# Problem statement:
Could you set down exactly the lines of the data below, starting at the one that holds "(TWO-LAYER PLAN of" and ending at the one that holds "coordinate form, unconditional;", both included, and only those?

[Saved entries]

import Summits.Parity.BatemanHorn.Theorems.RoughValueTransportBalancedSemiprimeLayerDegreeLeTwo
import HarnessLib

/-!
# Route `RoughValueTransport`, crux `BalancedSemiprimeLayer` (stmt-Parity-9469), line
# `smooth-modulus-twisted-hooley`: the DEGREE SPLIT of the crux, by name and fully unfolded

The line has landed every stub except its residual `stub_higherLayer` (coordinates of degree `≥ 3`),
and `…DegreeLeTwo` proves `BalancedSemiprimeLayer ↔ (∀ systems, ∀ coordinates of degree ≥ 3,
CoordLayerThin f i)`.  This file is the planner-facing HANDOFF for promoting that stub to the route's
foreseen split items `LayerLinear → LayerQuadratic → LayerHigher → BalancedSemiprimeLayer`
(TWO-LAYER PLAN of the route docstring):

* `Split.coordLayerThin_of_natDegree_eq_two` / `_le_two` — `CoordLayerThin f i` BY NAME for every
  coordinate of degree `2`, `≤ 2` of ANY Bateman–Horn system (the other coordinates may have any
  degrees; degree `1` by name is the landed `stub_linearLayer` itself): `LayerLinear` and
  `LayerQuadratic` in coordinate form, unconditional;
* `Split.layerLinear_unfolded`, `Split.layerQuadratic_unfolded` — the same two statements with
  `CoordLayerThin`/`coordLayer` UNFOLDED into route-file vocabulary (only `Mathlib` + `Literature`
  names), so that a Theses item filed with this text closes `--by` these theorems;
* `Split.balancedSemiprimeLayer_iff_higherLayer_unfolded` (and the two directions
  `balancedSemiprimeLayer_of_higherLayer_unfolded`, `higherLayer_unfolded_of_balancedSemiprimeLayer`)
  — the crux is EQUIVALENT to the fully unfolded degree-`≥ 3` statement: the verbatim signature for
  `LayerHigher`;
* `stub_degreeSplit` — the skeleton's registered split-glue stub, PROVED:
  `LayerLinear → LayerQuadratic → LayerHigher → BalancedSemiprimeLayer` with all three hypotheses in
  unfolded form (the glue item of the split, closable at once `--by` it).

Everything is a one-line composition of LANDED theorems (`stub_linearLayer` p73627,
`stub_twistedHooley` p74670, `stub_uniformTypeI` p74271, `stub_quadraticDictionary` p72470,
`stub_quadraticSieve` p76614, `DegreeLeTwo.coordLayerThin_quadratic_of_parts`, `stub_transfer`,
`Negative.higherLayer_of_balancedSemiprimeLayer` p75295); the unfolded forms hold by `δ`-reduction of
`CoordLayerThin` / `coordLayer` (`Theorems/RoughValueTransportDefs.lean`).
-/

namespace Summit.Parity.BatemanHorn.Cruxes.BalancedSemiprimeLayer.SmoothModulusTwistedHooley

open Polynomial Filter Finset
open Literature.NumberTheory.Sieve
open Summit.Parity.BatemanHorn.Theorems.BalancedSemiprimeLayer.Negative
  (natDegree_pos_of_isBatemanHornSystem higherLayer_of_balancedSemiprimeLayer)
open Summit.Parity.BatemanHorn.Theses.RoughValueTransport (BalancedSemiprimeLayer)

namespace Split

/-! ### `LayerLinear`, `LayerQuadratic` in coordinate form, by name -/

/-- **`LayerQuadratic` (coordinate form)**: every coordinate of degree `2` of a Bateman–Horn system
has a thin rough-composite layer — the twisted Hooley lever (`stub_twistedHooley`) feeds uniform
Type-I information (`stub_uniformTypeI`) into the `(k+1)`-dimensional sieve on the relaxed divisor
family (`stub_quadraticDictionary`, `stub_quadraticSieve`), composed by
`DegreeLeTwo.coordLayerThin_quadratic_of_parts`.  Unconditional. [folklore] -/
theorem coordLayerThin_of_natDegree_eq_two :
    ∀ (k : ℕ) (f : Fin k → ℤ[X]), IsBatemanHornSystem f →
      ∀ i : Fin k, (f i).natDegree = 2 → CoordLayerThin f i :=
  fun k f hf i hi =>
    DegreeLeTwo.coordLayerThin_quadratic_of_parts stub_quadraticDictionary stub_quadraticSieve
      k f hf i hi
      (stub_uniformTypeI (f i) hi (hf.irreducible i) (stub_twistedHooley (f i) hi (hf.irreducible i)))

/-- **Every coordinate of degree `≤ 2` of a Bateman–Horn system has a thin layer** (degree `0` cannot
occur: `Negative.natDegree_pos_of_isBatemanHornSystem`). [folklore] -/
theorem coordLayerThin_of_natDegree_le_two :
    ∀ (k : ℕ) (f : Fin k → ℤ[X]), IsBatemanHornSystem f →
      ∀ i : Fin k, (f i).natDegree ≤ 2 → CoordLayerThin f i := by
  intro k f hf i hi
  have hpos := natDegree_pos_of_isBatemanHornSystem hf i
  rcases Nat.lt_or_ge (f i).natDegree 2 with hlt | hge
  · exact stub_linearLayer k f hf i (by omega)
  · exact coordLayerThin_of_natDegree_eq_two k f hf i (le_antisymm hi hge)

/-- **The degree trichotomy for one system**: if the coordinates of degree `≥ 3` of the Bateman–Horn
system `f` have thin layers, then EVERY coordinate of `f` has. [folklore] -/
theorem coordLayerThin_of_higherLayer_system {k : ℕ} {f : Fin k → ℤ[X]} (hf : IsBatemanHornSystem f)
    (hhigh : ∀ i : Fin k, 3 ≤ (f i).natDegree → CoordLayerThin f i) (i : Fin k) :
    CoordLayerThin f i := by
  rcases Nat.lt_or_ge (f i).natDegree 3 with hlt | hge
  · exact coordLayerThin_of_natDegree_le_two k f hf i (by omega)
  · exact hhigh i hge

/-! ### The same statements UNFOLDED into route-file vocabulary

`CoordLayerThin f i` and `coordLayer f i δ x` (`Theorems/RoughValueTransportDefs.lean`) are plain
definitions; a Theses item cannot import them, so the split items must be filed with the text below.
Each unfolded theorem is the folded one re-typed (definitional unfolding only). -/

/-- **`LayerLinear`, unfolded** (file this text as the item; it closes `--by` this theorem): for every
Bateman–Horn system `f` of `k` polynomials, every coordinate `i` of degree `1` and every `ε > 0` there
is `δ ∈ (0, 1/4]` with, eventually in `x`,
`#{1 ≤ n ≤ x : every fⱼ(n) > 0 and free of primes < x^{deg fⱼ(1−δ)/2}, and fᵢ(n) not prime} ≤ εx/(log x)^k`.
[folklore] -/
theorem layerLinear_unfolded :
    ∀ (k : ℕ) (f : Fin k → Polynomial ℤ), Literature.NumberTheory.Sieve.IsBatemanHornSystem f →
      ∀ i : Fin k, (f i).natDegree = 1 → ∀ ε : ℝ, 0 < ε → ∃ δ : ℝ, 0 < δ ∧ δ ≤ 1 / 4 ∧
        ∀ᶠ x : ℕ in Filter.atTop,
          (((Finset.Icc 1 x).filter (fun n : ℕ => (∀ j, 0 < (f j).eval (n : ℤ) ∧
              ∀ p ∈ Finset.range ⌈(x : ℝ) ^ (((f j).natDegree : ℝ) * (1 - δ) / 2)⌉₊,
                p.Prime → ¬ ((p : ℤ) ∣ (f j).eval (n : ℤ))) ∧
              ¬ ((f i).eval (n : ℤ)).toNat.Prime)).card : ℝ) ≤ ε * (x : ℝ) / Real.log x ^ k :=
  stub_linearLayer

/-- **`LayerQuadratic`, unfolded** (file this text as the item; it closes `--by` this theorem): the
same conclusion for every coordinate of degree `2`. [folklore] -/
theorem layerQuadratic_unfolded :
    ∀ (k : ℕ) (f : Fin k → Polynomial ℤ), Literature.NumberTheory.Sieve.IsBatemanHornSystem f →
      ∀ i : Fin k, (f i).natDegree = 2 → ∀ ε : ℝ, 0 < ε → ∃ δ : ℝ, 0 < δ ∧ δ ≤ 1 / 4 ∧
        ∀ᶠ x : ℕ in Filter.atTop,
          (((Finset.Icc 1 x).filter (fun n : ℕ => (∀ j, 0 < (f j).eval (n : ℤ) ∧
              ∀ p ∈ Finset.range ⌈(x : ℝ) ^ (((f j).natDegree : ℝ) * (1 - δ) / 2)⌉₊,
                p.Prime → ¬ ((p : ℤ) ∣ (f j).eval (n : ℤ))) ∧
              ¬ ((f i).eval (n : ℤ)).toNat.Prime)).card : ℝ) ≤ ε * (x : ℝ) / Real.log x ^ k :=
  coordLayerThin_of_natDegree_eq_two

/-- **`LayerHigher`, unfolded, implies the crux** (the glue direction; `stub_transfer` re-typed):
file `LayerHigher` with exactly the hypothesis text. [folklore] -/
theorem balancedSemiprimeLayer_of_higherLayer_unfolded :
    (∀ (k : ℕ) (f : Fin k → Polynomial ℤ), Literature.NumberTheory.Sieve.IsBatemanHornSystem f →
      ∀ i : Fin k, 3 ≤ (f i).natDegree → ∀ ε : ℝ, 0 < ε → ∃ δ : ℝ, 0 < δ ∧ δ ≤ 1 / 4 ∧
        ∀ᶠ x : ℕ in Filter.atTop,
          (((Finset.Icc 1 x).filter (fun n : ℕ => (∀ j, 0 < (f j).eval (n : ℤ) ∧
              ∀ p ∈ Finset.range ⌈(x : ℝ) ^ (((f j).natDegree : ℝ) * (1 - δ) / 2)⌉₊,
                p.Prime → ¬ ((p : ℤ) ∣ (f j).eval (n : ℤ))) ∧
              ¬ ((f i).eval (n : ℤ)).toNat.Prime)).card : ℝ) ≤ ε * (x : ℝ) / Real.log x ^ k) →
      BalancedSemiprimeLayer :=
  stub_transfer

/-- **The crux implies `LayerHigher`, unfolded** (the disprover's
`Negative.higherLayer_of_balancedSemiprimeLayer` re-typed): promoting the stub loses nothing. [folklore] -/
theorem higherLayer_unfolded_of_balancedSemiprimeLayer :
    BalancedSemiprimeLayer →
      ∀ (k : ℕ) (f : Fin k → Polynomial ℤ), Literature.NumberTheory.Sieve.IsBatemanHornSystem f →
        ∀ i : Fin k, 3 ≤ (f i).natDegree → ∀ ε : ℝ, 0 < ε → ∃ δ : ℝ, 0 < δ ∧ δ ≤ 1 / 4 ∧
          ∀ᶠ x : ℕ in Filter.atTop,
            (((Finset.Icc 1 x).filter (fun n : ℕ => (∀ j, 0 < (f j).eval (n : ℤ) ∧
                ∀ p ∈ Finset.range ⌈(x : ℝ) ^ (((f j).natDegree : ℝ) * (1 - δ) / 2)⌉₊,
                  p.Prime → ¬ ((p : ℤ) ∣ (f j).eval (n : ℤ))) ∧
                ¬ ((f i).eval (n : ℤ)).toNat.Prime)).card : ℝ) ≤ ε * (x : ℝ) / Real.log x ^ k :=
  higherLayer_of_balancedSemiprimeLayer

/-- **The crux is EQUIVALENT to `LayerHigher` (unfolded)** — `balancedSemiprimeLayer_iff_higherLayer`
re-typed in route-file vocabulary: the right-hand side is the verbatim signature to file for the
promoted stub `stub_higherLayer`. [folklore] -/
theorem balancedSemiprimeLayer_iff_higherLayer_unfolded :
    BalancedSemiprimeLayer ↔
      ∀ (k : ℕ) (f : Fin k → Polynomial ℤ), Literature.NumberTheory.Sieve.IsBatemanHornSystem f →
        ∀ i : Fin k, 3 ≤ (f i).natDegree → ∀ ε : ℝ, 0 < ε → ∃ δ : ℝ, 0 < δ ∧ δ ≤ 1 / 4 ∧
          ∀ᶠ x : ℕ in Filter.atTop,
            (((Finset.Icc 1 x).filter (fun n : ℕ => (∀ j, 0 < (f j).eval (n : ℤ) ∧
                ∀ p ∈ Finset.range ⌈(x : ℝ) ^ (((f j).natDegree : ℝ) * (1 - δ) / 2)⌉₊,
                  p.Prime → ¬ ((p : ℤ) ∣ (f j).eval (n : ℤ))) ∧
                ¬ ((f i).eval (n : ℤ)).toNat.Prime)).card : ℝ) ≤ ε * (x : ℝ) / Real.log x ^ k :=
  ⟨higherLayer_unfolded_of_balancedSemiprimeLayer, balancedSemiprimeLayer_of_higherLayer_unfolded⟩


end Split

/-! ### The registered split-glue stub, by name -/

/-- **stub_degreeSplit** — the registered split-glue stub of the skeleton
`Cruxes/BalancedSemiprimeLayer/Lines/smooth-modulus-twisted-hooley.lean` (reshape r2), PROVED:
`LayerLinear → LayerQuadratic → LayerHigher → BalancedSemiprimeLayer` with the three hypotheses in
the unfolded texts above and the crux's body verbatim as conclusion (`stub_transfer` re-typed; the first two hypotheses are the theorems
`Split.layerLinear_unfolded` / `Split.layerQuadratic_unfolded` and are not used by the proof — they
are kept so that the glue item of the TWO-LAYER PLAN closes `--by` this theorem verbatim). [folklore] -/
theorem stub_degreeSplit :
    (∀ (k : ℕ) (f : Fin k → Polynomial ℤ), Literature.NumberTheory.Sieve.IsBatemanHornSystem f →
      ∀ i : Fin k, (f i).natDegree = 1 → ∀ ε : ℝ, 0 < ε → ∃ δ : ℝ, 0 < δ ∧ δ ≤ 1 / 4 ∧
        ∀ᶠ x : ℕ in Filter.atTop,
          (((Finset.Icc 1 x).filter (fun n : ℕ => (∀ j, 0 < (f j).eval (n : ℤ) ∧
              ∀ p ∈ Finset.range ⌈(x : ℝ) ^ (((f j).natDegree : ℝ) * (1 - δ) / 2)⌉₊,
                p.Prime → ¬ ((p : ℤ) ∣ (f j).eval (n : ℤ))) ∧
              ¬ ((f i).eval (n : ℤ)).toNat.Prime)).card : ℝ) ≤ ε * (x : ℝ) / Real.log x ^ k) →
    (∀ (k : ℕ) (f : Fin k → Polynomial ℤ), Literature.NumberTheory.Sieve.IsBatemanHornSystem f →
      ∀ i : Fin k, (f i).natDegree = 2 → ∀ ε : ℝ, 0 < ε → ∃ δ : ℝ, 0 < δ ∧ δ ≤ 1 / 4 ∧
        ∀ᶠ x : ℕ in Filter.atTop,
          (((Finset.Icc 1 x).filter (fun n : ℕ => (∀ j, 0 < (f j).eval (n : ℤ) ∧
              ∀ p ∈ Finset.range ⌈(x : ℝ) ^ (((f j).natDegree : ℝ) * (1 - δ) / 2)⌉₊,
                p.Prime → ¬ ((p : ℤ) ∣ (f j).eval (n : ℤ))) ∧
              ¬ ((f i).eval (n : ℤ)).toNat.Prime)).card : ℝ) ≤ ε * (x : ℝ) / Real.log x ^ k) →
    (∀ (k : ℕ) (f : Fin k → Polynomial ℤ), Literature.NumberTheory.Sieve.IsBatemanHornSystem f →
      ∀ i : Fin k, 3 ≤ (f i).natDegree → ∀ ε : ℝ, 0 < ε → ∃ δ : ℝ, 0 < δ ∧ δ ≤ 1 / 4 ∧
        ∀ᶠ x : ℕ in Filter.atTop,
          (((Finset.Icc 1 x).filter (fun n : ℕ => (∀ j, 0 < (f j).eval (n : ℤ) ∧
              ∀ p ∈ Finset.range ⌈(x : ℝ) ^ (((f j).natDegree : ℝ) * (1 - δ) / 2)⌉₊,
                p.Prime → ¬ ((p : ℤ) ∣ (f j).eval (n : ℤ))) ∧
              ¬ ((f i).eval (n : ℤ)).toNat.Prime)).card : ℝ) ≤ ε * (x : ℝ) / Real.log x ^ k) →
      ∀ (k : ℕ) (f : Fin k → Polynomial ℤ), Literature.NumberTheory.Sieve.IsBatemanHornSystem f →
        ∀ ε : ℝ, 0 < ε → ∃ δ : ℝ, 0 < δ ∧ δ ≤ 1 / 4 ∧ ∀ᶠ x : ℕ in Filter.atTop,
          (((Finset.Icc 1 x).filter (fun n : ℕ => ∀ i, 0 < (f i).eval (n : ℤ) ∧
              ∀ p ∈ Finset.range ⌈(x : ℝ) ^ (((f i).natDegree : ℝ) * (1 - δ) / 2)⌉₊,
                p.Prime → ¬ ((p : ℤ) ∣ (f i).eval (n : ℤ)))).card : ℝ) ≤
            (Literature.NumberTheory.Sieve.polyPrimeCount f x : ℝ) + ε * (x : ℝ) / Real.log x ^ k :=
  fun _ _ hhigh => stub_transfer hhigh


end Summit.Parity.BatemanHorn.Cruxes.BalancedSemiprimeLayer.SmoothModulusTwistedHooley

# Result:
(TWO-LAYER PLAN of the route docstring):

* `Split.coordLayerThin_of_natDegree_eq_two` / `_le_two` — `CoordLayerThin f i` BY NAME for every
  coordinate of degree `2`, `≤ 2` of ANY Bateman–Horn system (the other coordinates may have any
  degrees; degree `1` by name is the landed `stub_linearLayer` itself): `LayerLinear` and
  `LayerQuadratic` in coordinate form, unconditional;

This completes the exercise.